Less than a year ago, WildWorks, the creator of the virtual world for children Animal jam, launched its next big effort with a game aimed at teenagers of Generation Z, called Savage. But in recent days, the company has angered many of its major users with news that he is reusing Feral’s tech platform and many of his assets to enter the crypto gaming space with a metaverse game called Ash, powered by the Solana blockchain.

The response from major WildWorks fans has been less than enthusiastic to this news for a variety of reasons. Already preoccupied with Feral’s pace of development and its unfinished nature, gamers are now worried about what this means for Feral’s future, now that the company has moved on to creating a crypto gaming experience using Feral’s assets. They are also far from thrilled with the environmental impacts of crypto games and NFTs – an opinion WildWorks CEO Clark Stacey held until recently.

In an average postStacey addresses this specific concern among others, noting that he himself had believed that technologies like NFTs were “irreconcilable with environmental conservation” and devoid of value to gamers.

However, he says his opinion has changed since learning more about blockchain developments beyond Ethereum. While Ethereum, like Bitcoin, relies on a power-hungry ‘proof of work’ system that requires what Stacey called a ‘ridiculous amount of computational power’ to validate its transactions, alternatives have emerged that iterate on ‘proof. energy efficient workstation. participation validation systems instead – like Wax, Cardano and Solana.

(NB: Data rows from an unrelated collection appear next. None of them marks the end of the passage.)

/-- menu member Ti CERTIFIES the datum with multiplier `σ`: (K∂_thin) for the top `−i` read, and (D). -/
def TopICert (lam xv R s h Hs : ℝ) (v w : ℂ) (mult : ℕ) (σ : ℝ) : Prop :=
  KernelDomThinBdry xv R Hs (topI xv h) w σ ∧ DatumAlt lam s ‖farPairK v w‖ (topI xv h) (-((mult : ℂ) * farPairK v w)) σ

/-- THE MENU LAW for exponent `lam` (OPEN; conjecture-shaped; E5 of the β′ edit list (CA1117): numerically `lam² = 5/4`, floor `+0.107` bulk, `+6` near-axis
corner — C3 g58 RESULT-2, which proves nothing here): for every legal thin datum — the binders of C1's `CertificatesExistThinSig` VERBATIM except that the lid
is read at its MAXIMAL height `Hs := R/2 − h` of E1′ (`2·(Hs + h) ≤ R`; smaller lids follow, `kernelDomThin_anti`) — ONE of the two datum-determined one-cut
reads {A = rule-A foot, Ti = top `−i`} certifies (K∂_thin) ∧ (D) for SOME multiplier `σ` (numerically `σ_X = sup_∂ N_X/c`; (K∂) is monotone and (D) antitone
in `σ`, `Im K ≥ 0` for nested data, so `∃ σ` is the typed form of the sup). -/
def MenuThinSig (lam : ℝ) : Prop :=
  ∀ (xv R s h : ℝ) (v w : ℂ) (mult : ℕ),
    0 < s → 2 * s ≤ h → 3 * h < R → v.re = xv → 0 < v.im → v.im ≤ h →
    0 < w.im → w.im < v.im → v.im - s / 4 < w.im → (w.re - xv) ^ 2 + w.im ^ 2 ≤ v.im ^ 2 → 1 ≤ mult →
    (∃ σ : ℝ, FootACert lam xv R s (R / 2 - h) v w mult σ) ∨ (∃ σ : ℝ, TopICert lam xv R s h (R / 2 - h) v w mult σ)

/-- the menu law RESTRICTED to right children `xv ≤ Re w` (what «rh33346-thincert» scans; left children by reflection on the consumer side, `thinMirrorSig`). -/
def MenuThinRightSig (lam : ℝ) : Prop :=
  ∀ (xv R s h : ℝ) (v w : ℂ) (mult : ℕ),
    0 < s → 2 * s ≤ h → 3 * h < R → v.re = xv → 0 < v.im → v.im ≤ h →
    0 < w.im → w.im < v.im → v.im - s / 4 < w.im → (w.re - xv) ^ 2 + w.im ^ 2 ≤ v.im ^ 2 → 1 ≤ mult → xv ≤ w.re →
    (∃ σ : ℝ, FootACert lam xv R s (R / 2 - h) v w mult σ) ∨ (∃ σ : ℝ, TopICert lam xv R s h (R / 2 - h) v w mult σ)

/-- the all-children menu law implies the right-children menu law (drop the binder `xv ≤ Re w`). -/
theorem menuThinRightSig_of_menu {lam : ℝ} (hM : MenuThinSig lam) : MenuThinRightSig lam :=
  fun xv R s h v w mult hs hsh h3 hv hY hYh ht htY hdrop hnest hmult _ => hM xv R s h v w mult hs hsh h3 hv hY hYh ht htY hdrop hnest hmult

/-- ★ THE WITNESS: for one legal datum, a certifying menu member at the maximal lid and thin Lemma H give the `n = 1` certificate C1's claims ask for, at every
lid `Hs ≤ R/2 − h` (reading points ON the axis; the child in the near window by nesting and `3h < R`; (K∂) → (K) by Lemma H; the lid by antitonicity). -/
theorem thin_certificate_of_menu {lam xv R s h Hs : ℝ} {v w : ℂ} {mult : ℕ} (hH : LemmaHThinSig) (hs : 0 < s) (hsh : 2 * s ≤ h) (h3 : 3 * h < R)
    (hHR : 2 * (Hs + h) ≤ R) (hY : 0 < v.im) (hYh : v.im ≤ h) (ht : 0 < w.im) (htY : w.im < v.im) (hnest : (w.re - xv) ^ 2 + w.im ^ 2 ≤ v.im ^ 2)
    (hcert : (∃ σ : ℝ, FootACert lam xv R s (R / 2 - h) v w mult σ) ∨ (∃ σ : ℝ, TopICert lam xv R s h (R / 2 - h) v w mult σ)) :
    ∃ (n : ℕ) (cs : Fin n → Cut) (σ : ℝ), CutsAdmissible xv cs ∧ (∀ k, (cs k).p = ⟨xv, w.im⟩ ∨ (cs k).p = ⟨xv, h⟩) ∧
      KernelDomThin xv R Hs cs w σ ∧ DatumAlt lam s ‖farPairK v w‖ cs (-((mult : ℂ) * farPairK v w)) σ := by
  have hle : Hs ≤ R / 2 - h := by linarith
  have hw : |w.re - xv| < R / 2 := abs_re_lt_of_nested h3 hY.le hYh hnest
  have hR2 : 0 < R / 2 := by linarith
  have hp : ∀ (p e : ℂ), p.re = xv → ∀ k, |(oneCut p e k).p.re - xv| < R / 2 := fun p e hpx k => by
    rw [oneCut_p, hpx, sub_self, abs_zero]; exact hR2
  rcases hcert with ⟨σ, hK, hD⟩ | ⟨σ, hK, hD⟩
  · exact ⟨1, footA xv v w, σ, oneCut_admissible rfl (norm_ruleADir (farPairK_ne_zero ht htY)), footA_pts xv h v w,
      kernelDomThin_anti hle (hH (Fin 1) xv R (R / 2 - h) _ w σ hw (hp _ _ rfl) hK), hD⟩
  · exact ⟨1, topI xv h, σ, oneCut_admissible rfl (by rw [norm_neg, Complex.norm_I]), topI_pts xv h w,
      kernelDomThin_anti hle (hH (Fin 1) xv R (R / 2 - h) _ w σ hw (hp _ _ rfl) hK), hD⟩

/-- ★★ LINK: thin Lemma H and the MENU LAW give C1's thin certificate claim `CertificatesExistThinSig lam` (E2 text of record). -/
theorem certificatesExistThinSig_of_menu {lam : ℝ} (hH : LemmaHThinSig) (hM : MenuThinSig lam) : CertificatesExistThinSig lam :=
  fun xv R s h _Hs v w mult hs hsh h3 _ hHR hv hY hYh ht htY hdrop hnest hmult =>
    thin_certificate_of_menu hH hs hsh h3 hHR hY hYh ht htY hnest (hM xv R s h v w mult hs hsh h3 hv hY hYh ht htY hdrop hnest hmult)

/-- ★★ LINK, right children: thin Lemma H and the RIGHT menu law give C1's `CertificatesExistRightThinSig lam` (all children then by `thinMirrorSig`). -/
theorem certificatesExistRightThinSig_of_menuRight {lam : ℝ} (hH : LemmaHThinSig) (hM : MenuThinRightSig lam) :
    CertificatesExistRightThinSig lam :=
  fun xv R s h _Hs v w mult hs hsh h3 _ hHR hv hY hYh ht htY hdrop hnest hmult hright =>
    thin_certificate_of_menu hH hs hsh h3 hHR hY hYh ht htY hnest (hM xv R s h v w mult hs hsh h3 hv hY hYh ht htY hdrop hnest hmult hright)

/-- ★★ the RIGHT menu law alone gives E2's FULL thin law (left children by C1's mirror `RhW08.SinkThin.thinMirrorSig`, «SinkThinSig»). -/
theorem certificatesExistThinSig_of_menuRight {lam : ℝ} (hH : LemmaHThinSig) (hM : MenuThinRightSig lam) : CertificatesExistThinSig lam :=
  thinMirrorSig lam (certificatesExistRightThinSig_of_menuRight hH hM)

/-! ## §3 The menu law as a statement about real rational functions -/

/-- `Im K_u(z)` in 110's coordinates: `−pairCForm (Re z − xv) (Im z) (Re u − xv) (Im u)`. -/
theorem farPairK_im (u z : ℂ) (xv : ℝ) : (farPairK u z).im = -pairCForm (z.re - xv) z.im (u.re - xv) u.im := by
  have h := farPairC_eq z u xv; unfold farPairC at h; linarith

/-- CLOSED FORMS of the datum kernel `K = K_v(w)`, `v = xv + i·Y`, `w = xv + δ + i·t`: `Re K`, `Im K` (`Im K ≥ 0` iff `δ² + t² ≤ Y²`) and `‖K‖`. -/
def kerRe (δ t Y : ℝ) : ℝ := pairReForm δ t 0 Y
/-- `Im K_v(w)` in datum coordinates (`≥ 0` iff `δ² + t² ≤ Y²`). -/
def kerIm (δ t Y : ℝ) : ℝ := -pairCForm δ t 0 Y
/-- `‖K_v(w)‖` in datum coordinates. -/
def kerNorm (δ t Y : ℝ) : ℝ := Real.sqrt (kerRe δ t Y ^ 2 + kerIm δ t Y ^ 2)

/-- `Re K_v(w)` in datum coordinates. -/
theorem farPairK_re_datum {xv : ℝ} {v : ℂ} (hv : v.re = xv) (w : ℂ) : (farPairK v w).re = kerRe (w.re - xv) w.im v.im := by
  rw [kerRe, farPairK_re v w xv, hv, sub_self]
/-- `Im K_v(w)` in datum coordinates. -/
theorem farPairK_im_datum {xv : ℝ} {v : ℂ} (hv : v.re = xv) (w : ℂ) : (farPairK v w).im = kerIm (w.re - xv) w.im v.im := by
  rw [kerIm, farPairK_im v w xv, hv, sub_self]

/-- `‖K_v(w)‖` in datum coordinates. -/
theorem norm_farPairK_datum {xv : ℝ} {v : ℂ} (hv : v.re = xv) (w : ℂ) : ‖farPairK v w‖ = kerNorm (w.re - xv) w.im v.im := by
  rw [kerNorm, ← farPairK_re_datum hv, ← farPairK_im_datum hv, ← Complex.normSq_add_mul_I]
  rw [Complex.re_add_im, ← Complex.sq_norm, Real.sqrt_sq (norm_nonneg _)]

/-- CLOSED FORM of the rule-A foot numerator `N_A(u) = Re(conj e_A · (K_u(w) − K_u(p₀)))` (C3 `menu2.py`: `ca·Re a + sa·Im a`, `ca = −Re K/‖K‖`,
`sa = −Im K/‖K‖`). -/
def footANumForm (δ t Y ξ b : ℝ) : ℝ :=
  -((kerRe δ t Y * (pairReForm δ t ξ b - pairReForm 0 t ξ b) + kerIm δ t Y * (pairCForm 0 t ξ b - pairCForm δ t ξ b)) / kerNorm δ t Y)

/-- CLOSED FORM of the top `−i` numerator `N_Ti(u) = c_w(u) − c_{p₁}(u)`. -/
def topINumForm (δ t h ξ b : ℝ) : ℝ := pairCForm δ t ξ b - pairCForm 0 h ξ b

/-- the cut numerator of member A is `footANumForm` in datum/boundary coordinates. -/
theorem cutNumer_footA {xv : ℝ} {v : ℂ} (hv : v.re = xv) (w u : ℂ) :
    cutNumer (footA xv v w) w u = footANumForm (w.re - xv) w.im v.im (u.re - xv) u.im := by
  unfold footA footANumForm
  rw [cutNumer_oneCut, conj_ruleADir_mul_re, Complex.sub_re, Complex.sub_im, farPairK_re u w xv, farPairK_re u ⟨xv, w.im⟩ xv,
    farPairK_im u w xv, farPairK_im u ⟨xv, w.im⟩ xv, farPairK_re_datum hv, farPairK_im_datum hv, norm_farPairK_datum hv]
  simp only [sub_self]
  ring

/-- the cut numerator of member Ti is `topINumForm` in datum/boundary coordinates. -/
theorem cutNumer_topI_form (xv h : ℝ) (w u : ℂ) : cutNumer (topI xv h) w u = topINumForm (w.re - xv) w.im h (u.re - xv) u.im := by
  rw [cutNumer_topI, topINumForm, farPairC_eq w u xv, farPairC_eq ⟨xv, h⟩ u xv]; simp only [sub_self]

/-- (K∂_thin) for ANY cut family ⇔ four one-real-variable families of inequalities: right / left column `u = xv ± R/2 + i b`, `0 ≤ b ≤ Hs`, and right / left lid
ray `u = xv + ξ + i Hs`, `R/2 ≤ ±ξ` (the lower halves by `K_{ū} = K_u`; `0 ≤ R`, `0 ≤ Hs`) — 110's `kernelDomBdry_iff` with the lid at `Hs`. -/
theorem kernelDomThinBdry_iff {κ : Type} [Fintype κ] (xv R Hs : ℝ) (hR : 0 ≤ R) (hHs : 0 ≤ Hs) (cs : κ → Cut) (w : ℂ) (σ : ℝ) :
    KernelDomThinBdry xv R Hs cs w σ ↔
      (∀ b : ℝ, 0 ≤ b → b ≤ Hs → cutNumer cs w ⟨xv + R / 2, b⟩ ≤ σ * farPairC w ⟨xv + R / 2, b⟩) ∧
      (∀ b : ℝ, 0 ≤ b → b ≤ Hs → cutNumer cs w ⟨xv - R / 2, b⟩ ≤ σ * farPairC w ⟨xv - R / 2, b⟩) ∧
      (∀ ξ : ℝ, R / 2 ≤ ξ → cutNumer cs w ⟨xv + ξ, Hs⟩ ≤ σ * farPairC w ⟨xv + ξ, Hs⟩) ∧
      (∀ ξ : ℝ, R / 2 ≤ -ξ → cutNumer cs w ⟨xv + ξ, Hs⟩ ≤ σ * farPairC w ⟨xv + ξ, Hs⟩) := by
  have hR2 : 0 ≤ R / 2 := by linarith
  have hcol : ∀ b : ℝ, 0 ≤ b → b ≤ Hs → |b| ≤ Hs := fun b hb0 hb1 => abs_le.2 ⟨by linarith, hb1⟩
  have e1 : |xv + R / 2 - xv| = R / 2 := by rw [add_sub_cancel_left, abs_of_nonneg hR2]
  have e2 : |xv - R / 2 - xv| = R / 2 := by rw [sub_sub_cancel_left, abs_neg, abs_of_nonneg hR2]
  have e3 : ∀ ξ : ℝ, |xv + ξ - xv| = |ξ| := fun ξ => by rw [add_sub_cancel_left]
  constructor
  · intro hK
    exact ⟨fun b hb0 hb1 => hK _ (Or.inl ⟨e1, hcol b hb0 hb1⟩), fun b hb0 hb1 => hK _ (Or.inl ⟨e2, hcol b hb0 hb1⟩),
      fun ξ hξ => hK _ (Or.inr ⟨(le_abs.2 (Or.inl hξ)).trans_eq (e3 ξ).symm, abs_of_nonneg hHs⟩),
      fun ξ hξ => hK _ (Or.inr ⟨(le_abs.2 (Or.inr hξ)).trans_eq (e3 ξ).symm, abs_of_nonneg hHs⟩)⟩
  · rintro ⟨hC1, hC2, hL1, hL2⟩
    have key : ∀ u : ℂ, 0 ≤ u.im → ThinStripBdry xv R Hs u → cutNumer cs w u ≤ σ * farPairC w u := by
      intro u hu hB
      rcases hB with ⟨h1, h2⟩ | ⟨h1, h2⟩
      · have hb : u.im ≤ Hs := (abs_le.1 h2).2
        rcases (abs_eq hR2).1 h1 with h | h
        · have e : u = ⟨xv + R / 2, u.im⟩ := Complex.ext (by simp; linarith) (by simp)
          rw [e]
          exact hC1 u.im hu hb
        · have e : u = ⟨xv - R / 2, u.im⟩ := Complex.ext (by simp; linarith) (by simp)
          rw [e]
          exact hC2 u.im hu hb
      · have hb : u.im = Hs := by rw [← h2, abs_of_nonneg hu]
        have e : u = ⟨xv + (u.re - xv), Hs⟩ := Complex.ext (by simp) (by simp [hb])
        rcases le_abs.1 h1 with h | h
        · rw [e]
          exact hL1 (u.re - xv) h
        · rw [e]
          exact hL2 (u.re - xv) h
    intro u hB
    rcases le_or_gt 0 u.im with hu | hu
    · exact key u hu hB
    · have hu' : 0 ≤ (conj u).im := by rw [Complex.conj_im]; linarith
      have hB' : ThinStripBdry xv R Hs (conj u) := by
        unfold ThinStripBdry at hB ⊢
        rw [Complex.conj_re, Complex.conj_im, abs_neg]
        exact hB
      have := key (conj u) hu' hB'
      rwa [cutNumer_conj, farPairC_conj] at this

“Transactions on these blockchains can be more efficient than the credit card networks we currently use to accept payments in most of our games,” Stacey wrote. “In addition to WildWorks’ continued efforts to offset and reduce carbon emissions from game development, we are determined that our use of the Solana blockchain in our new game will not increase the company’s carbon footprint.” , did he declare.

Image credits: Ashes of WildWorks

Cinder players will use the Solana blockchain to purchase their “playable NFTs” – the Cinder Fae which will include 11,111 exclusive avatars designed by the WildWorks team. NFTs feature around 150 characteristics of varying rarity across nine categories, so each will have a unique look that cannot be duplicated, explains Cinder’s website. Players will be able to connect their NFT avatar to Cinder on the day it is created to join the free-form MMO community and explore the virtual world. The strike is scheduled for early January. Then, over the next year or so, players will be able to turn the in-game content they design – like avatars, play spaces, and party rooms – into NFTs stored on Solana that can be bought or sold through the Marketplace. by Cinder.

While Stacey responded to fans’ concerns about environmental concerns about crypto technologies, that wasn’t the only reason fans were frustrated with this shift in direction towards crypto.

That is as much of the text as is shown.